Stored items
————————

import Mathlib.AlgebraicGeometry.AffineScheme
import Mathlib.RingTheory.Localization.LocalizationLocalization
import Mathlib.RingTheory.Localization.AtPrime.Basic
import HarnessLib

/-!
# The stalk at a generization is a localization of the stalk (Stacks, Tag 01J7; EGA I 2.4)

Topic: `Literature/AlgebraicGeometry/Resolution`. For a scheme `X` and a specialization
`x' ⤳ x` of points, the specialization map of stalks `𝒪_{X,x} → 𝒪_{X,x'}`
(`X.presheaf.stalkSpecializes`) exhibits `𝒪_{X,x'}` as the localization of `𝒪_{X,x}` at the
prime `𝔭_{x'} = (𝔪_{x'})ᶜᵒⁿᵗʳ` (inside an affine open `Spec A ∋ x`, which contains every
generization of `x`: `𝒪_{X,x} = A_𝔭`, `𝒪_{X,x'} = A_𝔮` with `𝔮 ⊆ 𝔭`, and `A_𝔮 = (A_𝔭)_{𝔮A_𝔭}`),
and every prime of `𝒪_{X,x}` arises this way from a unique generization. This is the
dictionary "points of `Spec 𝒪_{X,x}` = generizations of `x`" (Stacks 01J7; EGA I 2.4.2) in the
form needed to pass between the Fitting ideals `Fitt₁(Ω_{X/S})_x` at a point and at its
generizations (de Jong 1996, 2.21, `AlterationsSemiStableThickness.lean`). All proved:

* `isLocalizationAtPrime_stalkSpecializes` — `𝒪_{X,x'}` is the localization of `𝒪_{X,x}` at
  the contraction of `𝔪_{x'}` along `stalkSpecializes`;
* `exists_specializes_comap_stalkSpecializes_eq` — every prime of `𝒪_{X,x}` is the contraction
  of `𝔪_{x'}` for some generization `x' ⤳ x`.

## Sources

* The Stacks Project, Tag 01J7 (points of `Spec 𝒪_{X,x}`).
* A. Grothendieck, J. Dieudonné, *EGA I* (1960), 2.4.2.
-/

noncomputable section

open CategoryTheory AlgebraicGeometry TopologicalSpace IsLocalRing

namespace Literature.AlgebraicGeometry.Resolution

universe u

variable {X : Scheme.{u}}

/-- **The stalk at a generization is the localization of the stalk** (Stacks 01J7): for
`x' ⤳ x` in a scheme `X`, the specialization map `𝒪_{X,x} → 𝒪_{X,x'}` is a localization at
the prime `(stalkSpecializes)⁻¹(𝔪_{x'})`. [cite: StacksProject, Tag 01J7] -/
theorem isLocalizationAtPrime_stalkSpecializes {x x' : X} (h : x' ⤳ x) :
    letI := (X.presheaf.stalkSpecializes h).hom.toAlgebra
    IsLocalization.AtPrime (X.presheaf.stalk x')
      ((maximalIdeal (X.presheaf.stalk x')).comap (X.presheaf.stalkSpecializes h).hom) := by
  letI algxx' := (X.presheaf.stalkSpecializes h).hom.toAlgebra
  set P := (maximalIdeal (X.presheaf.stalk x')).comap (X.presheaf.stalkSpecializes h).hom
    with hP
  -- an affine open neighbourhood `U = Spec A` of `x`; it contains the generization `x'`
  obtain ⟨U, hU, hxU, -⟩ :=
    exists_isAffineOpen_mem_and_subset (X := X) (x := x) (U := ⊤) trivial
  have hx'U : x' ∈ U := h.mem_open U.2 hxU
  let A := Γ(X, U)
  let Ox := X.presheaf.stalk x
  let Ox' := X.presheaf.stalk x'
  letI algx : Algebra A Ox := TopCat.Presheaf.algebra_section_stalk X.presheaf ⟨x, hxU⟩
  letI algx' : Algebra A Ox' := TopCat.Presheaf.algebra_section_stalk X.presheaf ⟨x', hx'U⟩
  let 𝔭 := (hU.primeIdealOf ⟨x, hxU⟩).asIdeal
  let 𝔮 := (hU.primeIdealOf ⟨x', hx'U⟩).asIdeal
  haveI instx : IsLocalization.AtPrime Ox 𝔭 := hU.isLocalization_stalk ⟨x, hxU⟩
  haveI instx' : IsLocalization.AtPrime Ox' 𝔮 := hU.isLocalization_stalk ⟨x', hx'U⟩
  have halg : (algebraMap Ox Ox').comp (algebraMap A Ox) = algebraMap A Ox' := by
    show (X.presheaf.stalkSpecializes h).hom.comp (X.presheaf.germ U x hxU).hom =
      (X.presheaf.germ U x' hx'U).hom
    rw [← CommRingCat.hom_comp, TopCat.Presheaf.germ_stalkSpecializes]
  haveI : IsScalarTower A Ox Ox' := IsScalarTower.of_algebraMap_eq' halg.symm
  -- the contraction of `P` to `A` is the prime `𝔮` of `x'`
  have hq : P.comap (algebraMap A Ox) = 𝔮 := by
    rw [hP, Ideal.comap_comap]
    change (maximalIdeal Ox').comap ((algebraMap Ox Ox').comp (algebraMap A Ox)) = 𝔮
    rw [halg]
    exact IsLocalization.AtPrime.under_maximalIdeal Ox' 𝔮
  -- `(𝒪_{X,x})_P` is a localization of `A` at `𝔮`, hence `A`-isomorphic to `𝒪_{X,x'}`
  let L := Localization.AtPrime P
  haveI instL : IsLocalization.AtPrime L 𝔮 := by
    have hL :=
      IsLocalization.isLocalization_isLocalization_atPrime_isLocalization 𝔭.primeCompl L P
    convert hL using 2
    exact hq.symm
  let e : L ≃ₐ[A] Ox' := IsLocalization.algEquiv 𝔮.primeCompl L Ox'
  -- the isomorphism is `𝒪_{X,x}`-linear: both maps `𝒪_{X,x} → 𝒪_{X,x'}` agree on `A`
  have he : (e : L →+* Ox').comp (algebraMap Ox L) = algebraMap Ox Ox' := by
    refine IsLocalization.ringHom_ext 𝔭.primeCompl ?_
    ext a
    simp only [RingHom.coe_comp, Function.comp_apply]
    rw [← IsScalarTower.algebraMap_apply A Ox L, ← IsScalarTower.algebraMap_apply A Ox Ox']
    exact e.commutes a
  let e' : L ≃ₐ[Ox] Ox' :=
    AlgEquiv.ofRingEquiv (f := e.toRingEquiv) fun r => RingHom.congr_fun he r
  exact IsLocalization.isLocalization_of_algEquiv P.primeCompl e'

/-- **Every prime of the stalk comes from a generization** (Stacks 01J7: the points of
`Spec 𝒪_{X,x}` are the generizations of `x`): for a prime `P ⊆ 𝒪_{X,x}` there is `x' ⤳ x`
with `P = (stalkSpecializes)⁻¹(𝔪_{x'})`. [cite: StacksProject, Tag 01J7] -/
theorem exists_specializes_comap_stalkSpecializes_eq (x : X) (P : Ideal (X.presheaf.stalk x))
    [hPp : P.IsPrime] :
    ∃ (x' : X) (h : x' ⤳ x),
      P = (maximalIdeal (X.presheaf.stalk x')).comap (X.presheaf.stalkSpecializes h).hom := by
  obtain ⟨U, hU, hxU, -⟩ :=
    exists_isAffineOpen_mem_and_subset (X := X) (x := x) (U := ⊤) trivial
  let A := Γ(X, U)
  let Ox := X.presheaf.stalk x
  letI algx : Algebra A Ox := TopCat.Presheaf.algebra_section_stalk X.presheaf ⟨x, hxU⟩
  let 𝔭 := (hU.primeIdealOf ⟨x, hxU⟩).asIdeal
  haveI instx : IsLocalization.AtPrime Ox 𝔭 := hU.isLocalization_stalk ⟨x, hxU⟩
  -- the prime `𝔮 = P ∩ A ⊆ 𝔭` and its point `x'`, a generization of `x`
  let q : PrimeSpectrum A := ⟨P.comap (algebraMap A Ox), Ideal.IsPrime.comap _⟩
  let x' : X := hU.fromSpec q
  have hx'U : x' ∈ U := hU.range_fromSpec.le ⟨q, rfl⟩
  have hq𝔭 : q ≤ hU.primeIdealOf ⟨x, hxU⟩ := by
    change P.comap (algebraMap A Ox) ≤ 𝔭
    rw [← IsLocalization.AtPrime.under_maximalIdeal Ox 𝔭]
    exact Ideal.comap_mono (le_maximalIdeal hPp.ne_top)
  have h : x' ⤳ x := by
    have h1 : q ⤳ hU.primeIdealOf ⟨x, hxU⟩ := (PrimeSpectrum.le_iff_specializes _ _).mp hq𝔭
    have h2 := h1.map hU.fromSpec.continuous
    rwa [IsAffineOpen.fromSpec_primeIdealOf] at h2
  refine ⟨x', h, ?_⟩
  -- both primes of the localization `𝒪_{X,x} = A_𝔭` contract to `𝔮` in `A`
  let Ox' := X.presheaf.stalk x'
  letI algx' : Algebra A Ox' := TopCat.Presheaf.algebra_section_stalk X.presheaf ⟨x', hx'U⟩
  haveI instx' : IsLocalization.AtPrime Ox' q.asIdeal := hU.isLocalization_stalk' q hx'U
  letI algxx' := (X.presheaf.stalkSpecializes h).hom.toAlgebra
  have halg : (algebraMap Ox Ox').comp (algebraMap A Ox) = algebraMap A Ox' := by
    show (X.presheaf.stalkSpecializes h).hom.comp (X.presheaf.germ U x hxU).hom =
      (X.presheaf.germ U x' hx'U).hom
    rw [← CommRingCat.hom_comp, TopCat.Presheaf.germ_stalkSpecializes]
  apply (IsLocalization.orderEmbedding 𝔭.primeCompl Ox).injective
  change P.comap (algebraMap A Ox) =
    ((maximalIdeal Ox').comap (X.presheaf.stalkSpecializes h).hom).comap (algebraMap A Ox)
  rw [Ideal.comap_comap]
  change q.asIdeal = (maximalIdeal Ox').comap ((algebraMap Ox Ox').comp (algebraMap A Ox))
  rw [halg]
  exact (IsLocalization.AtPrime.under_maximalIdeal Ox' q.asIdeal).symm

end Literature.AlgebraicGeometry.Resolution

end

————————

Once the line with "import Mathlib.RingTheory.Localization.AtPrime.Basic" is found in the records above, print exactly that line and every line after it through the line with "and a specialization".

ANSWER BELOW ->
import Mathlib.RingTheory.Localization.AtPrime.Basic
import HarnessLib

/-!
# The stalk at a generization is a localization of the stalk (Stacks, Tag 01J7; EGA I 2.4)

Topic: `Literature/AlgebraicGeometry/Resolution`. For a scheme `X` and a specialization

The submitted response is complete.